Stored items from a collection:
import Summits.HubbardSuperconductivity.HubbardSuperconductivity.Theorems.AnisotropyChordTransferFibre3FinXC2Eval
import Summits.HubbardSuperconductivity.HubbardSuperconductivity.Theorems.AnisotropyChordTransferFibre3FinXC2P22ck
import Summits.HubbardSuperconductivity.HubbardSuperconductivity.Theorems.AnisotropyChordTransferFibre3FinXC2P22cl

/-!
# Route `AnisotropyChord` / H0 rotor rung: FIN XBC2 combined (rows `N₁` + C) certificate at `L = 22` — cell facts, part `ck`

Kernel facts `xbcCellAny2 22 (49/50) 20 la lb (c, bn) = true` (evaluator `…FinXC2Eval` on `…FinXB2Eval`, point wedges rewritten to certified literal tables `…FinXC2P22*`) for 1 λ-cell(s)
(`…FinXC2Eval.xbcCheck2`; cell design: g5 `xbc_design.py` (≤ 2.5 % cells, b = bn/20 ≥ 1.04·b_cell), mirrors `xb_mirror.py`/`xc_mirror.py`); assembled in `…FinXC2TwentyTwo`.
Prover seat `hubbard-h0-rotor-p3` g6; helper for piece A = stmt-HubbardSuperconductivity-23918 of rung 19089 (`--supports`, helper class).
WHAT THIS IS NOT: nothing here proves superconductivity in the Hubbard model (rotor TARGET as worded stays FALSE, g15 verdict); kernel facts for the FIN certificate of TWO hypotheses (rows `N₁`, C) of ONE conditional reduction.  Tree imports only; no sorry, no new axioms.
-/

set_option linter.dupNamespace false

namespace Summit.HubbardSuperconductivity.HubbardSuperconductivity.Theorems.AnisotropyChord.Transfer.Fibre3

namespace FinXB

set_option maxHeartbeats 4000000 in
/-- kernel fact: cell 103 at `L = 22` (certified, (c, bn) = ((11/20 : ℚ), 16)). [folklore] -/
theorem xbc2c22_103 : xbcCellAny2 22 (49/50 : ℚ) 20 1410869299251335 1446141031732619 ((11/20 : ℚ), (16 : ℕ)) = true := by
  unfold xbcCellAny2
  rw [twc22_88_eq, twc22_89_eq]
  decide +kernel

end FinXB

end Summit.HubbardSuperconductivity.HubbardSuperconductivity.Theorems.AnisotropyChord.Transfer.Fibre3
import Summits.HubbardSuperconductivity.HubbardSuperconductivity.Theorems.AnisotropyChordTransferFibre3FinXBSym

/-!
# Route `AnisotropyChord` / H0 rotor rung: FIN combined (rows `N₁` + C) certificate at `L = 16` — cell facts, part `ec`

Kernel facts `xbcCellAny 16 (49/50) 20 la lb (c, bn) = true` (via the symmetric-table evaluator `xbcCellAnyW` of `…FinXBSym`: `rw [← xbcCellAnyW_eq]; decide +kernel`, zero data) for 1 λ-cells of the per-`L` cover
(`…FinXCCover.xbcCheck`; cell design: p3 g6 (g5 generator) scratch `xbc_design.py`, mirrors `xb_mirror.py`/`xc_mirror.py`); assembled in `…FinXBCSixteen`.
Prover seat `hubbard-h0-rotor-p3` g5; helper for piece A = stmt-HubbardSuperconductivity-23918 of rung 19089 (`--supports`, helper class).
WHAT THIS IS NOT: nothing here proves superconductivity in the Hubbard model (rotor TARGET as worded stays FALSE, g15 verdict); kernel facts for the FIN certificate of two hypotheses (rows `N₁`, C) of ONE conditional reduction.  Tree imports only; no sorry, no new axioms.
-/

set_option linter.dupNamespace false

namespace Summit.HubbardSuperconductivity.HubbardSuperconductivity.Theorems.AnisotropyChord.Transfer.Fibre3

namespace FinXB

set_option maxHeartbeats 4000000 in
/-- kernel fact: cell 146 at `L = 16` (certified, c = (1/2 : ℚ), b = 29/20). [folklore] -/
theorem xbc16_146 : xbcCellAny 16 (49/50 : ℚ) 20 7948382118140681 8147091671094198 ((1/2 : ℚ), (29 : ℕ)) = true := by
  rw [← xbcCellAnyW_eq]
  decide +kernel

end FinXB

end Summit.HubbardSuperconductivity.HubbardSuperconductivity.Theorems.AnisotropyChord.Transfer.Fibre3
/-
Copyright: the b2b-balaban cell (near-miss cell 7), T⁴-continuum fan-out; row NE7b ROUND-2 swarm, seat
t4-ne7b-formalise-leaf-09 (gen 12), filed at the owner's request R-OWNER-24-1 (D) ∕ GO R-OWNER-24-2 (A) (journal l.20113 ∕ l.20171; row LI) at the
typer's direction, from the typer's mirror `t4/formal/NE7b/{DAG,LEAVES}.md` v2.52.  Released under the licence of the surrounding project.
-/
import Summits.QuantumFields.BalabanUV.T4Continuum.Support.HistoryRealiseCellsRunHeadlineT3bP
import Summits.QuantumFields.BalabanUV.T4Continuum.Support.HistoryChessboardHeadline
import Summits.QuantumFields.BalabanUV.T4Continuum.Support.HistoryRealiseCellsRunHeadlineT3bPc
import Summits.QuantumFields.BalabanUV.T4Continuum.Support.HistoryRealiseCellsRunWindowT3bPc
import Summits.QuantumFields.BalabanUV.T4Continuum.Support.HistoryRealiseCellsRunWindowT3bPTwin
import Literature.MathematicalPhysics.QuantumFieldTheory.Balaban1983to89.T4BadClassBooking
-- v1.1 (gen 13, APPEND-ONLY): the last two items of the FINAL in-flight set (R-OWNER-24-3), landed after v1
import Summits.QuantumFields.BalabanUV.T4Continuum.Support.HistoryRealiseCellsRunWindowT3bPcPayRoot
import Summits.QuantumFields.BalabanUV.T4Continuum.Support.HistoryChessboardPlaquetteReaderBonds
import Mathlib
import Summits.ResolutionOfSingularities.ResolutionOfSingularities.Theorems.RadicialJungCleanModelsCleanProp44OfCurveSliceVN
import Summits.ResolutionOfSingularities.ResolutionOfSingularities.Theorems.RadicialJungCleanModelsCleanProp44TauTwoRegime
import Summits.ResolutionOfSingularities.ResolutionOfSingularities.Theorems.RadicialJungCleanModelsCleanReachPhaseOne
import Summits.ResolutionOfSingularities.ResolutionOfSingularities.Theorems.RadicialJungCleanModelsCleanPermissibleSeqComp
import Summits.ResolutionOfSingularities.ResolutionOfSingularities.Theorems.FrobeniusLadderFInjectiveMacaulayficationProp44ReachTidy
import Summits.ResolutionOfSingularities.ResolutionOfSingularities.Theorems.FrobeniusLadderFInjectiveMacaulayficationProp44CurveStepRT
import Summits.ResolutionOfSingularities.ResolutionOfSingularities.Theorems.FrobeniusLadderFInjectiveMacaulayficationProp44Invariants
import Literature.AlgebraicGeometry.Resolution.BlowupsExistence
import HarnessLib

## [What the task requires]
Retype all of the data shown above, word for word.

## [Solved exercise]
import Summits.HubbardSuperconductivity.HubbardSuperconductivity.Theorems.AnisotropyChordTransferFibre3FinXC2Eval
import Summits.HubbardSuperconductivity.HubbardSuperconductivity.Theorems.AnisotropyChordTransferFibre3FinXC2P22ck
import Summits.HubbardSuperconductivity.HubbardSuperconductivity.Theorems.AnisotropyChordTransferFibre3FinXC2P22cl

/-!
# Route `AnisotropyChord` / H0 rotor rung: FIN XBC2 combined (rows `N₁` + C) certificate at `L = 22` — cell facts, part `ck`

Kernel facts `xbcCellAny2 22 (49/50) 20 la lb (c, bn) = true` (evaluator `…FinXC2Eval` on `…FinXB2Eval`, point wedges rewritten to certified literal tables `…FinXC2P22*`) for 1 λ-cell(s)
(`…FinXC2Eval.xbcCheck2`; cell design: g5 `xbc_design.py` (≤ 2.5 % cells, b = bn/20 ≥ 1.04·b_cell), mirrors `xb_mirror.py`/`xc_mirror.py`); assembled in `…FinXC2TwentyTwo`.
Prover seat `hubbard-h0-rotor-p3` g6; helper for piece A = stmt-HubbardSuperconductivity-23918 of rung 19089 (`--supports`, helper class).
WHAT THIS IS NOT: nothing here proves superconductivity in the Hubbard model (rotor TARGET as worded stays FALSE, g15 verdict); kernel facts for the FIN certificate of TWO hypotheses (rows `N₁`, C) of ONE conditional reduction.  Tree imports only; no sorry, no new axioms.
-/

set_option linter.dupNamespace false

namespace Summit.HubbardSuperconductivity.HubbardSuperconductivity.Theorems.AnisotropyChord.Transfer.Fibre3

namespace FinXB

set_option maxHeartbeats 4000000 in
/-- kernel fact: cell 103 at `L = 22` (certified, (c, bn) = ((11/20 : ℚ), 16)). [folklore] -/
theorem xbc2c22_103 : xbcCellAny2 22 (49/50 : ℚ) 20 1410869299251335 1446141031732619 ((11/20 : ℚ), (16 : ℕ)) = true := by
  unfold xbcCellAny2
  rw [twc22_88_eq, twc22_89_eq]
  decide +kernel

end FinXB

end Summit.HubbardSuperconductivity.HubbardSuperconductivity.Theorems.AnisotropyChord.Transfer.Fibre3
import Summits.HubbardSuperconductivity.HubbardSuperconductivity.Theorems.AnisotropyChordTransferFibre3FinXBSym

/-!
# Route `AnisotropyChord` / H0 rotor rung: FIN combined (rows `N₁` + C) certificate at `L = 16` — cell facts, part `ec`

Kernel facts `xbcCellAny 16 (49/50) 20 la lb (c, bn) = true` (via the symmetric-table evaluator `xbcCellAnyW` of `…FinXBSym`: `rw [← xbcCellAnyW_eq]; decide +kernel`, zero data) for 1 λ-cells of the per-`L` cover
(`…FinXCCover.xbcCheck`; cell design: p3 g6 (g5 generator) scratch `xbc_design.py`, mirrors `xb_mirror.py`/`xc_mirror.py`); assembled in `…FinXBCSixteen`.
Prover seat `hubbard-h0-rotor-p3` g5; helper for piece A = stmt-HubbardSuperconductivity-23918 of rung 19089 (`--supports`, helper class).
WHAT THIS IS NOT: nothing here proves superconductivity in the Hubbard model (rotor TARGET as worded stays FALSE, g15 verdict); kernel facts for the FIN certificate of two hypotheses (rows `N₁`, C) of ONE conditional reduction.  Tree imports only; no sorry, no new axioms.
-/

set_option linter.dupNamespace false

namespace Summit.HubbardSuperconductivity.HubbardSuperconductivity.Theorems.AnisotropyChord.Transfer.Fibre3

namespace FinXB

set_option maxHeartbeats 4000000 in
/-- kernel fact: cell 146 at `L = 16` (certified, c = (1/2 : ℚ), b = 29/20). [folklore] -/
theorem xbc16_146 : xbcCellAny 16 (49/50 : ℚ) 20 7948382118140681 8147091671094198 ((1/2 : ℚ), (29 : ℕ)) = true := by
  rw [← xbcCellAnyW_eq]
  decide +kernel

end FinXB

end Summit.HubbardSuperconductivity.HubbardSuperconductivity.Theorems.AnisotropyChord.Transfer.Fibre3
/-
Copyright: the b2b-balaban cell (near-miss cell 7), T⁴-continuum fan-out; row NE7b ROUND-2 swarm, seat
t4-ne7b-formalise-leaf-09 (gen 12), filed at the owner's request R-OWNER-24-1 (D) ∕ GO R-OWNER-24-2 (A) (journal l.20113 ∕ l.20171; row LI) at the
typer's direction, from the typer's mirror `t4/formal/NE7b/{DAG,LEAVES}.md` v2.52.  Released under the licence of the surrounding project.
-/
import Summits.QuantumFields.BalabanUV.T4Continuum.Support.HistoryRealiseCellsRunHeadlineT3bP
import Summits.QuantumFields.BalabanUV.T4Continuum.Support.HistoryChessboardHeadline
import Summits.QuantumFields.BalabanUV.T4Continuum.Support.HistoryRealiseCellsRunHeadlineT3bPc
import Summits.QuantumFields.BalabanUV.T4Continuum.Support.HistoryRealiseCellsRunWindowT3bPc
import Summits.QuantumFields.BalabanUV.T4Continuum.Support.HistoryRealiseCellsRunWindowT3bPTwin
import Literature.MathematicalPhysics.QuantumFieldTheory.Balaban1983to89.T4BadClassBooking
-- v1.1 (gen 13, APPEND-ONLY): the last two items of the FINAL in-flight set (R-OWNER-24-3), landed after v1
import Summits.QuantumFields.BalabanUV.T4Continuum.Support.HistoryRealiseCellsRunWindowT3bPcPayRoot
import Summits.QuantumFields.BalabanUV.T4Continuum.Support.HistoryChessboardPlaquetteReaderBonds
import Mathlib
import Summits.ResolutionOfSingularities.ResolutionOfSingularities.Theorems.RadicialJungCleanModelsCleanProp44OfCurveSliceVN
import Summits.ResolutionOfSingularities.ResolutionOfSingularities.Theorems.RadicialJungCleanModelsCleanProp44TauTwoRegime
import Summits.ResolutionOfSingularities.ResolutionOfSingularities.Theorems.RadicialJungCleanModelsCleanReachPhaseOne
import Summits.ResolutionOfSingularities.ResolutionOfSingularities.Theorems.RadicialJungCleanModelsCleanPermissibleSeqComp
import Summits.ResolutionOfSingularities.ResolutionOfSingularities.Theorems.FrobeniusLadderFInjectiveMacaulayficationProp44ReachTidy
import Summits.ResolutionOfSingularities.ResolutionOfSingularities.Theorems.FrobeniusLadderFInjectiveMacaulayficationProp44CurveStepRT
import Summits.ResolutionOfSingularities.ResolutionOfSingularities.Theorems.FrobeniusLadderFInjectiveMacaulayficationProp44Invariants
import Literature.AlgebraicGeometry.Resolution.BlowupsExistence
import HarnessLib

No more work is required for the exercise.